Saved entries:
/-! ### One member of the triple against the radical: exponent `29/2` -/

/-- **The bound for one member, against the radical.** In the situation of `sum_padicPart_le`,
with the admissible class of constants `κ, σ ∈ [0, 14]` and `A` such that
`(4 L e^κ)^{#S} ≤ A (∏ S)^{1/8}` for all finite sets of primes `S`
(`exists_pow_card_le_prod_rpow`):
`∑_{p ∣ x, p ≥ p₀} ord_p(x) log p ≤ 8 K 2^τ · 3(30(τ₁+1))^{τ₁} · A · rad(xyz)^{29/2} · (log max(3, log max(y, z)))^τ`.
Book-keeping: `n^{κn} ≤ e^{κn} (n!)^κ ≤ e^{κn} rad(yz)^κ` (`(#S)! ≤ ∏ S`),
`∏_{q ∣ yz} log q ≤ 4ⁿ rad(yz)^{1/4}`, `∑_{p ∣ x} p^σ log p ≤ rad(x)^σ log rad(x) ≤ 8 rad(x)^{σ+1/8}`,
`Lⁿ e^{κn} 4ⁿ ≤ A rad(yz)^{1/8}`, `(log max(3, rad(yz)))^{τ₁} ≤ 3 (30(τ₁+1))^{τ₁} rad(yz)^{1/30}`
(`log_pow_le_rpow`), and `rad(yz)^{κ+1/8+1/4+1/30} rad(x)^{σ+1/8} ≤ rad(xyz)^{29/2}` — the comparison
with the radical in the Stewart–Tijdeman proof line.
[cite: StewartTijdeman1986, Theorem 1 (proof), as quoted in Waldschmidt2014 §2 (PDF p. 3)] -/

theorem sum_padicPart_le_rad_logRad {K L κ σ : ℝ} {τ τ₁ p₀ : ℕ} (hK : 0 ≤ K) (hL : 1 ≤ L) (hκ0 : 0 ≤ κ)
    (hκ : κ ≤ 14) (hσ0 : 0 ≤ σ) (hσ : σ ≤ 14)
    (hP : ∀ (p n : ℕ) (q : Fin n → ℕ) (e : Fin n → ℤ), p.Prime → p₀ ≤ p →
      (∀ i, (q i).Prime) → Function.Injective q → (∀ i, q i ≠ p) → e ≠ 0 →
      ∏ i, ((q i : ℚ)) ^ e i ≠ 1 →
      (padicValRat p (∏ i, ((q i : ℚ)) ^ e i - 1) : ℝ) ≤
        K * L ^ n * (n : ℝ) ^ (κ * n) * (p : ℝ) ^ σ * (∏ i, Real.log (q i)) *
          Real.log (max 3 ((Finset.univ.sup fun i => (e i).natAbs : ℕ) : ℝ)) ^ τ *
          Real.log (max 3 (∏ i, ((q i : ℕ) : ℝ))) ^ τ₁)
    {A : ℝ} (hA0 : 0 ≤ A)
    (hA : ∀ S : Finset ℕ, (∀ q ∈ S, q.Prime) →
      (4 * L * Real.exp κ) ^ S.card ≤ A * (((∏ q ∈ S, q : ℕ)) : ℝ) ^ (1 / 8 : ℝ))
    {x y z : ℕ} (hx : 0 < x) (hy : 0 < y) (hz : 0 < z) (hyz : y ≠ z) (hcop : Nat.Coprime y z)
    (hxcop : Nat.Coprime x (y * z)) (hdvd : (x : ℤ) ∣ (y : ℤ) ^ 2 - (z : ℤ) ^ 2) :
    ∑ p ∈ x.primeFactors.filter (fun p => p₀ ≤ p), (x.factorization p : ℝ) * Real.log p ≤
      8 * K * 2 ^ τ * (3 * (30 * ((τ₁ : ℝ) + 1)) ^ τ₁) * A *
        (((∏ q ∈ (x * (y * z)).primeFactors, q : ℕ)) : ℝ) ^ (29 / 2 : ℝ) *
        Real.log (max 3 (Real.log (max y z : ℕ))) ^ τ := by
  classical
  have hsum := sum_padicPart_le_logRad (p₀ := p₀) hK hL hP hx hy hz hyz hcop hxcop hdvd
  have hx0 : x ≠ 0 := hx.ne'
  have hy0 : y ≠ 0 := hy.ne'
  have hz0 : z ≠ 0 := hz.ne'
  set S := (y * z).primeFactors with hS
  set n := S.card with hn
  set T := x.primeFactors.filter (fun p => p₀ ≤ p) with hT
  set P₁ : ℝ := (((∏ q ∈ S, q : ℕ)) : ℝ) with hP₁
  set Px : ℝ := (((∏ p ∈ x.primeFactors, p : ℕ)) : ℝ) with hPx
  set P₂ : ℝ := (((∏ p ∈ T, p : ℕ)) : ℝ) with hP₂
  set Θ : ℝ := ∏ q ∈ S, Real.log q with hΘ
  set W : ℝ := Real.log (max 3 (Real.log (max y z : ℕ))) with hW
  set Φ : ℝ := Real.log (max 3 (3 * Real.log (max y z : ℕ))) ^ τ with hΦ
  set Sg : ℝ := ∑ p ∈ T, (p : ℝ) ^ σ * Real.log p with hSg
  set Ψ : ℝ := Real.log (max 3 P₁) ^ τ₁ with hΨ
  set C₁ : ℝ := 3 * (30 * ((τ₁ : ℝ) + 1)) ^ τ₁ with hC₁
  have hprimeS : ∀ q ∈ S, q.Prime := fun q hq => Nat.prime_of_mem_primeFactors hq
  have hprimeX : ∀ p ∈ x.primeFactors, p.Prime := fun p hp => Nat.prime_of_mem_primeFactors hp
  have hprimeT : ∀ p ∈ T, p.Prime := fun p hp => hprimeX p (Finset.mem_filter.mp hp).1
  have hP₁1 : 1 ≤ P₁ := by
    rw [hP₁]; exact_mod_cast Finset.prod_pos fun q hq => (hprimeS q hq).pos
  have hPx1 : 1 ≤ Px := by
    rw [hPx]; exact_mod_cast Finset.prod_pos fun p hp => (hprimeX p hp).pos
  have hP₂1 : 1 ≤ P₂ := by
    rw [hP₂]; exact_mod_cast Finset.prod_pos fun p hp => (hprimeT p hp).pos
  have hP₂x : P₂ ≤ Px := by
    rw [hP₂, hPx]
    exact_mod_cast Finset.prod_le_prod_of_subset_of_one_le' (Finset.filter_subset _ _)
      fun p hp _ => (hprimeX p hp).one_lt.le
  -- the radical of `xyz`
  have hRad : (((∏ q ∈ (x * (y * z)).primeFactors, q : ℕ)) : ℝ) = Px * P₁ := by
    rw [hPx, hP₁, hS, Nat.Coprime.primeFactors_mul hxcop,
      Finset.prod_union hxcop.disjoint_primeFactors]
    push_cast; ring
  -- (1) `n^{κn} ≤ (e^κ)ⁿ P₁^κ`
  have hfact : ((n.factorial : ℕ) : ℝ) ≤ P₁ := by
    rw [hP₁]
    exact_mod_cast factorial_card_le_prod n S hn.symm fun q hq => (hprimeS q hq).one_lt.le
  have h1 : (n : ℝ) ^ (κ * n) ≤ Real.exp κ ^ n * P₁ ^ κ :=
    (rpow_mul_self_le hκ0 n).trans
      (mul_le_mul_of_nonneg_left (Real.rpow_le_rpow (Nat.cast_nonneg _) hfact hκ0)
        (pow_nonneg (Real.exp_pos κ).le n))
  -- (2) `Θ ≤ 4ⁿ P₁^{1/4}`
  have h2 : Θ ≤ 4 ^ n * P₁ ^ (1 / 4 : ℝ) := by
    have h := prod_log_le_pow_mul_prod_rpow hprimeS (θ := 1 / 4) (by norm_num)
    rw [one_div_one_div] at h
    exact h
  -- (3) `Sg ≤ 8 P₂^σ P₂^{1/8}`
  have h3 : Sg ≤ 8 * (P₂ ^ σ * P₂ ^ (1 / 8 : ℝ)) := by
    have h := sum_rpow_mul_log_le hprimeT hσ0
    have hlog : Real.log P₂ ≤ P₂ ^ (1 / 8 : ℝ) / (1 / 8) :=
      Real.log_le_rpow_div (zero_le_one.trans hP₂1) (by norm_num)
    calc Sg ≤ P₂ ^ σ * Real.log P₂ := h
      _ ≤ P₂ ^ σ * (P₂ ^ (1 / 8 : ℝ) / (1 / 8)) :=
          mul_le_mul_of_nonneg_left hlog (Real.rpow_nonneg (zero_le_one.trans hP₂1) σ)
      _ = 8 * (P₂ ^ σ * P₂ ^ (1 / 8 : ℝ)) := by ring
  -- (4) `Φ ≤ 2^τ W^τ`
  have hW1 : 1 ≤ W := by
    rw [hW]
    have h3 : Real.log 3 ≤ Real.log (max 3 (Real.log (max y z : ℕ))) :=
      Real.log_le_log (by norm_num) (le_max_left _ _)
    have hl3 : 1 ≤ Real.log 3 := by
      rw [Real.le_log_iff_exp_le (by norm_num)]
      exact Real.exp_one_lt_d9.le.trans (by norm_num)
    linarith
  have h4 : Φ ≤ 2 ^ τ * W ^ τ := by
    rw [hΦ, ← mul_pow]
    apply pow_le_pow_left₀ (Real.log_nonneg (le_trans (by norm_num) (le_max_left _ _)))
    have hmax0 : 0 < max 3 (Real.log (max y z : ℕ)) := lt_of_lt_of_le (by norm_num) (le_max_left _ _)
    have hle : max 3 (3 * Real.log (max y z : ℕ)) ≤ 3 * max 3 (Real.log (max y z : ℕ)) :=
      max_le (by linarith [le_max_left (3 : ℝ) (Real.log (max y z : ℕ))])
        (by linarith [le_max_right (3 : ℝ) (Real.log (max y z : ℕ))])
    calc Real.log (max 3 (3 * Real.log (max y z : ℕ)))
        ≤ Real.log (3 * max 3 (Real.log (max y z : ℕ))) :=
          Real.log_le_log (lt_of_lt_of_le (by norm_num) (le_max_left _ _)) hle
      _ = Real.log 3 + W := by rw [Real.log_mul (by norm_num) hmax0.ne', hW]
      _ ≤ 2 * W := by
          have : Real.log 3 ≤ W := Real.log_le_log (by norm_num) (le_max_left _ _)
          linarith
  -- (5) `(4 L e^κ)ⁿ ≤ A P₁^{1/8}`
  have h5 : (4 * L * Real.exp κ) ^ n ≤ A * P₁ ^ (1 / 8 : ℝ) := hA S hprimeS
  -- (6) `Ψ ≤ C₁ P₁^{1/30}`
  have hC₁0 : 0 ≤ C₁ := by rw [hC₁]; positivity
  have h6 : Ψ ≤ C₁ * P₁ ^ (1 / 30 : ℝ) := by
    have hm1 : (1 : ℝ) ≤ max 3 P₁ := le_trans (by norm_num) (le_max_left _ _)
    have hm0 : (0 : ℝ) ≤ max 3 P₁ := zero_le_one.trans hm1
    have hle : max 3 P₁ ≤ 3 * P₁ := max_le (by linarith) (by linarith)
    have h30 : (max 3 P₁) ^ (1 / 30 : ℝ) ≤ 3 * P₁ ^ (1 / 30 : ℝ) := by
      calc (max 3 P₁) ^ (1 / 30 : ℝ) ≤ (3 * P₁) ^ (1 / 30 : ℝ) :=
            Real.rpow_le_rpow hm0 hle (by norm_num)
        _ = (3 : ℝ) ^ (1 / 30 : ℝ) * P₁ ^ (1 / 30 : ℝ) :=
            Real.mul_rpow (by norm_num) (zero_le_one.trans hP₁1)
        _ ≤ 3 * P₁ ^ (1 / 30 : ℝ) := by
            apply mul_le_mul_of_nonneg_right _ (Real.rpow_nonneg (zero_le_one.trans hP₁1) _)
            calc (3 : ℝ) ^ (1 / 30 : ℝ) ≤ (3 : ℝ) ^ (1 : ℝ) :=
                  Real.rpow_le_rpow_of_exponent_le (by norm_num) (by norm_num)
              _ = 3 := Real.rpow_one 3
    calc Ψ ≤ (30 * ((τ₁ : ℝ) + 1)) ^ τ₁ * (max 3 P₁) ^ (1 / 30 : ℝ) := log_pow_le_rpow τ₁ hm1
      _ ≤ (30 * ((τ₁ : ℝ) + 1)) ^ τ₁ * (3 * P₁ ^ (1 / 30 : ℝ)) :=
          mul_le_mul_of_nonneg_left h30 (by positivity)
      _ = C₁ * P₁ ^ (1 / 30 : ℝ) := by rw [hC₁]; ring
  -- nonnegativity
  have hL0 : 0 ≤ L := zero_le_one.trans hL
  have hΘ0 : 0 ≤ Θ := Finset.prod_nonneg fun q hq =>
    Real.log_nonneg (by exact_mod_cast (hprimeS q hq).one_lt.le)
  have hΦ0 : 0 ≤ Φ := pow_nonneg (Real.log_nonneg (le_trans (by norm_num) (le_max_left _ _))) τ
  have hSg0 : 0 ≤ Sg := Finset.sum_nonneg fun p hp => mul_nonneg (Real.rpow_nonneg (Nat.cast_nonneg p) σ)
    (Real.log_nonneg (by exact_mod_cast (hprimeT p hp).one_lt.le))
  have hΨ0 : 0 ≤ Ψ := pow_nonneg (Real.log_nonneg (le_trans (by norm_num) (le_max_left _ _))) τ₁
  have hnκ0 : 0 ≤ (n : ℝ) ^ (κ * n) := Real.rpow_nonneg (Nat.cast_nonneg n) _
  have hP₁0 : 0 < P₁ := by linarith
  have hP₂0 : 0 < P₂ := by linarith
  have hPx0 : 0 < Px := by linarith
  have hW0 : 0 ≤ W := by linarith
  -- assembling
  have hstep : K * L ^ n * (n : ℝ) ^ (κ * n) * Θ * Φ * Ψ * Sg ≤
      K * L ^ n * (Real.exp κ ^ n * P₁ ^ κ) * (4 ^ n * P₁ ^ (1 / 4 : ℝ)) * (2 ^ τ * W ^ τ) *
        (C₁ * P₁ ^ (1 / 30 : ℝ)) * (8 * (P₂ ^ σ * P₂ ^ (1 / 8 : ℝ))) := by
    have hKL : 0 ≤ K * L ^ n := mul_nonneg hK (pow_nonneg hL0 n)
    apply mul_le_mul _ h3 hSg0 (by positivity)
    apply mul_le_mul _ h6 hΨ0 (by positivity)
    apply mul_le_mul _ h4 hΦ0 (by positivity)
    apply mul_le_mul _ h2 hΘ0 (by positivity)
    exact mul_le_mul_of_nonneg_left h1 hKL
  have hpow₁ : P₁ ^ (1 / 8 : ℝ) * (P₁ ^ κ * P₁ ^ (1 / 4 : ℝ) * P₁ ^ (1 / 30 : ℝ)) ≤
      P₁ ^ (29 / 2 : ℝ) := by
    rw [← Real.rpow_add hP₁0, ← Real.rpow_add hP₁0, ← Real.rpow_add hP₁0]
    exact Real.rpow_le_rpow_of_exponent_le hP₁1 (by linarith)
  have hpow₂ : P₂ ^ σ * P₂ ^ (1 / 8 : ℝ) ≤ Px ^ (29 / 2 : ℝ) := by
    rw [← Real.rpow_add hP₂0]
    exact (Real.rpow_le_rpow_of_exponent_le hP₂1 (by linarith)).trans
      (Real.rpow_le_rpow hP₂0.le hP₂x (by norm_num))
  calc ∑ p ∈ T, (x.factorization p : ℝ) * Real.log p
      ≤ K * L ^ n * (n : ℝ) ^ (κ * n) * Θ * Φ * Ψ * Sg := hsum
    _ ≤ K * L ^ n * (Real.exp κ ^ n * P₁ ^ κ) * (4 ^ n * P₁ ^ (1 / 4 : ℝ)) * (2 ^ τ * W ^ τ) *
        (C₁ * P₁ ^ (1 / 30 : ℝ)) * (8 * (P₂ ^ σ * P₂ ^ (1 / 8 : ℝ))) := hstep
    _ = 8 * K * 2 ^ τ * C₁ * (4 * L * Real.exp κ) ^ n *
        (P₁ ^ κ * P₁ ^ (1 / 4 : ℝ) * P₁ ^ (1 / 30 : ℝ)) *
        (P₂ ^ σ * P₂ ^ (1 / 8 : ℝ)) * W ^ τ := by ring
    _ ≤ 8 * K * 2 ^ τ * C₁ * (A * P₁ ^ (1 / 8 : ℝ)) *
        (P₁ ^ κ * P₁ ^ (1 / 4 : ℝ) * P₁ ^ (1 / 30 : ℝ)) *
        (P₂ ^ σ * P₂ ^ (1 / 8 : ℝ)) * W ^ τ := by
        have h0 : 0 ≤ 8 * K * 2 ^ τ * C₁ := by positivity
        have hrest : 0 ≤ (P₁ ^ κ * P₁ ^ (1 / 4 : ℝ) * P₁ ^ (1 / 30 : ℝ)) *
            (P₂ ^ σ * P₂ ^ (1 / 8 : ℝ)) * W ^ τ := by
          positivity
        calc 8 * K * 2 ^ τ * C₁ * (4 * L * Real.exp κ) ^ n *
              (P₁ ^ κ * P₁ ^ (1 / 4 : ℝ) * P₁ ^ (1 / 30 : ℝ)) *
              (P₂ ^ σ * P₂ ^ (1 / 8 : ℝ)) * W ^ τ
            = 8 * K * 2 ^ τ * C₁ * (4 * L * Real.exp κ) ^ n *
                ((P₁ ^ κ * P₁ ^ (1 / 4 : ℝ) * P₁ ^ (1 / 30 : ℝ)) *
                  (P₂ ^ σ * P₂ ^ (1 / 8 : ℝ)) * W ^ τ) := by ring
          _ ≤ 8 * K * 2 ^ τ * C₁ * (A * P₁ ^ (1 / 8 : ℝ)) *
                ((P₁ ^ κ * P₁ ^ (1 / 4 : ℝ) * P₁ ^ (1 / 30 : ℝ)) *
                  (P₂ ^ σ * P₂ ^ (1 / 8 : ℝ)) * W ^ τ) :=
              mul_le_mul_of_nonneg_right (mul_le_mul_of_nonneg_left h5 h0) hrest
          _ = _ := by ring
    _ = 8 * K * 2 ^ τ * C₁ * A *
        (P₁ ^ (1 / 8 : ℝ) * (P₁ ^ κ * P₁ ^ (1 / 4 : ℝ) * P₁ ^ (1 / 30 : ℝ))) *
        (P₂ ^ σ * P₂ ^ (1 / 8 : ℝ)) * W ^ τ := by ring
    _ ≤ 8 * K * 2 ^ τ * C₁ * A * P₁ ^ (29 / 2 : ℝ) * Px ^ (29 / 2 : ℝ) * W ^ τ := by
        have h0 : 0 ≤ 8 * K * 2 ^ τ * C₁ * A := by positivity
        have hWτ : 0 ≤ W ^ τ := pow_nonneg hW0 τ
        apply mul_le_mul_of_nonneg_right _ hWτ
        apply mul_le_mul _ hpow₂ (by positivity) (by positivity)
        exact mul_le_mul_of_nonneg_left hpow₁ h0
    _ = 8 * K * 2 ^ τ * C₁ * A * (Px * P₁) ^ (29 / 2 : ℝ) * W ^ τ := by
        rw [Real.mul_rpow hPx0.le hP₁0.le]; ring
    _ = _ := by rw [hRad]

[Task requirements]:
Say how many lines in the records hold "ring", with the number as the whole reply.

[Solution for this exercise]:
8